Even Clancy Brown can’t save this. His performance as Pastor Kingsman should be terrifying—this is the man who made the Kurgan in Highlander iconic. Instead, he spends most of the movie looking like he’s fighting indigestion while quoting scripture.

And poor Noah—our doomed love interest—has the personality of a tax form. When he confesses to Rebecca that he’s been helping sacrifice people to Hell because “it’s God’s will,” she doesn’t even seem that upset. Maybe she’s just tired. Maybe we all are.


Hell Is Other People (and This Script)

By the third act, the movie goes full supernatural, which should be exciting—but instead it’s like watching someone slowly assemble an IKEA altar.
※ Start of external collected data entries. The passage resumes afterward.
/-- **BRIDGE, direction `⊇`** (generators): `C c · X^i ∈ F(r₁ ν)` for `c ∈ I_α(ν − i)`, `i ≤ ν`. [OURS · R10b §3c] -/
theorem C_mul_X_pow_mem_flagContactFiltration (u : Fin 2 → S₀) (hm : maximalIdeal S₀ = Ideal.span (Set.range u))
    {q r₁ r₂ : ℕ} (hadm : AdmissibleTriple q r₁ r₂) {ν i : ℕ} (hi : i ≤ ν) {c : S₀}
    (hc : c ∈ monomialIdeal u (bridgeWeights q r₁ r₂) (((ν - i : ℕ) : ℝ))) :
    PowerSeries.C c * PowerSeries.X ^ i ∈
      flagContactFiltration (PowerSeries.X : PowerSeries S₀) (PowerSeries.C (u 1)) q r₁ r₂ (r₁ * ν) := by
  obtain ⟨hq, hqr₂, hr₂r₁⟩ := hadm
  have hr₁ : (0 : ℝ) < r₁ := by exact_mod_cast (lt_of_lt_of_le hq (hqr₂.trans hr₂r₁))
  have hu0 : PowerSeries.C (u 0) ∈ maximalIdeal (PowerSeries S₀) := by
    rw [mem_maximalIdeal_powerSeries_iff, PowerSeries.constantCoeff_C, hm]
    exact Ideal.subset_span ⟨0, rfl⟩
  induction hc using Submodule.span_induction with
  | mem m hmm =>
    obtain ⟨x, hx, rfl⟩ := hmm
    rw [weight_bridgeWeights, Nat.cast_sub hi] at hx
    -- `r₁ (ν - i) ≤ q x₀ + r₂ x₁`
    have hR : (r₁ : ℝ) * ν ≤ r₁ * i + q * x 0 + r₂ * x 1 := by
      have := (le_div_iff₀ hr₁).mp (show ((ν : ℝ) - i) ≤ ((q : ℝ) * x 0 + r₂ * x 1) / r₁ by
        rw [add_div, ← div_mul_eq_mul_div, ← div_mul_eq_mul_div]; exact hx)
      linarith
    have hN : r₁ * ν ≤ r₁ * i + q * x 0 + r₂ * x 1 := by exact_mod_cast hR
    have huPow : uPow u x = u 0 ^ x 0 * u 1 ^ x 1 := by simp [uPow, Fin.prod_univ_two]
    rw [huPow, map_mul, map_pow, map_pow]
    have hEq : PowerSeries.C (u 0) ^ x 0 * PowerSeries.C (u 1) ^ x 1 * PowerSeries.X ^ i =
        PowerSeries.X ^ i * PowerSeries.C (u 1) ^ x 1 * PowerSeries.C (u 0) ^ x 0 := by ring
    rw [hEq, flagContactFiltration_def]
    refine Submodule.mem_iSup_of_mem i (Submodule.mem_iSup_of_mem (x 1) ?_)
    refine Ideal.mul_mem_mul (Ideal.mem_span_singleton_self _) ?_
    have he : (r₁ * ν - r₁ * i - r₂ * x 1 + q - 1) / q ≤ x 0 := by
      refine Nat.lt_succ_iff.mp ((Nat.div_lt_iff_lt_mul hq).mpr ?_)
      have : (x 0 + 1) * q = q * x 0 + q := by ring
      rw [Nat.succ_eq_add_one, this]
      omega
    exact Ideal.pow_le_pow_right he (Ideal.pow_mem_pow hu0 _)
  | zero => simp
  | add c d _ _ hc hd =>
    rw [map_add, add_mul]
    exact Ideal.add_mem _ hc hd
  | smul s c _ hc =>
    rw [smul_eq_mul, map_mul, mul_assoc]
    exact Ideal.mul_mem_left _ _ hc

/-- **THE BRIDGE (R10b §3 · OURS · PROVED)**: for a monic `h ∈ S₀[X]` of degree `ν`, `𝔪_{S₀} = (u₀, u₁)`, `0 < q ≤ r₂ ≤ r₁`:
`h ∈ F_{(X; C u₁)}(r₁ ν) ⊆ S₀⟦X⟧ ↔ δ_α(h; u; X) ≥ 1` with `α = (q/r₁, r₂/r₁)` — the intrinsic two-flag filtration (res-D-brk-1) meets
Cossart–Piltant's `DeltaGE`.  (Monicity is not even needed.) [OURS · R10b §3c] -/
theorem coe_mem_flagContactFiltration_iff_deltaGE (u : Fin 2 → S₀) (hm : maximalIdeal S₀ = Ideal.span (Set.range u))
    {q r₁ r₂ : ℕ} (hadm : AdmissibleTriple q r₁ r₂) (h : S₀[X]) :
    ((h : PowerSeries S₀) ∈ flagContactFiltration (PowerSeries.X : PowerSeries S₀) (PowerSeries.C (u 1)) q r₁ r₂ (r₁ * h.natDegree)
      ↔ DeltaGE u (bridgeWeights q r₁ r₂) h 1) := by
  constructor
  · intro hmem i hi
    rw [Finset.mem_Icc] at hi
    have hc := mem_coeffIdeal.mp (flagContactFiltration_le_coeffIdeal u hm hadm h.natDegree hmem) (h.natDegree - i)
    rw [Polynomial.coeff_coe, Nat.cast_sub hi.2] at hc
    simpa using hc
  · intro hδ
    have hsum : ((h : S₀[X]) : PowerSeries S₀) =
        ∑ j ∈ Finset.range (h.natDegree + 1), PowerSeries.C (h.coeff j) * PowerSeries.X ^ j := by
      have := congrArg (Polynomial.coeToPowerSeries.ringHom (R := S₀)) h.as_sum_range_C_mul_X_pow
      simpa [map_sum, Polynomial.coeToPowerSeries.ringHom_apply, Polynomial.coe_C, Polynomial.coe_X] using this
    rw [hsum]
    refine Ideal.sum_mem _ fun j hj => ?_
    rw [Finset.mem_range] at hj
    refine C_mul_X_pow_mem_flagContactFiltration u hm hadm (Nat.le_of_lt_succ hj) ?_
    by_cases hjν : j = h.natDegree
    · rw [hjν, Nat.sub_self, Nat.cast_zero, monomialIdeal_of_nonpos u _ le_rfl]
      exact Submodule.mem_top
    · have hk : 1 ≤ h.natDegree - j ∧ h.natDegree - j ≤ h.natDegree := by omega
      have := hδ (h.natDegree - j) (Finset.mem_Icc.mpr hk)
      rw [mul_one, show h.natDegree - (h.natDegree - j) = j by omega] at this
      exact this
Characters wander around in circles, yelling each other’s names, while possessed Mary alternates between weeping and growling like a goth on NyQuil.

People die, houses crumble, the town marks doors with bloody X’s, and yet somehow, none of it feels urgent. You could pause the film halfway through to make dinner and come back without missing a beat.

The climactic showdown at the abandoned church—a setting that should drip with dread—feels more like a PTA meeting gone wrong. There’s some wrist-slitting, a vague light show, and a lot of heavy breathing. And then, just like that, the portal closes.

The ending tries to go for “cyclical evil” as a new family moves to town, but it lands closer to “Netflix auto-play.” The cycle of suffering continues, and so does the viewer’s confusion about why they watched this in the first place.


The Devil’s In the Details—But Apparently, He Called In Sick

For a movie about Hell, Nothing Left to Fear feels remarkably sanitized. There’s no real menace, no tension, and certainly no sense of the supernatural beyond “some people vomit black stuff.” The film takes the satanic rural horror setup—something that worked brilliantly in Children of the Corn or The Wicker Man—and drains it of all personality.

It’s as if the filmmakers were terrified of offending anyone, including Satan himself. Even the devil seems bored here. I imagine him watching from below, sighing, “Really? That’s the best you could do? Even Hellraiser: Revelations had more soul.”


Final Judgment

Nothing Left to Fear is a horror movie that desperately needs an exorcism—for its pacing, its script, and its courage. It takes an awesome premise and drowns it in clichés, lethargic performances, and endless small-town awkwardness. It’s not scary, it’s not campy, and it’s not even bad enough to be fun—it’s just… beige.

Final Rating: 1 out of 5 Cursed Teeth.

If you ever find yourself in Stull, Kansas, and someone offers you cake, take my advice: just say no. Because after watching this movie, I can confirm—Hell is real, and it’s two hours long.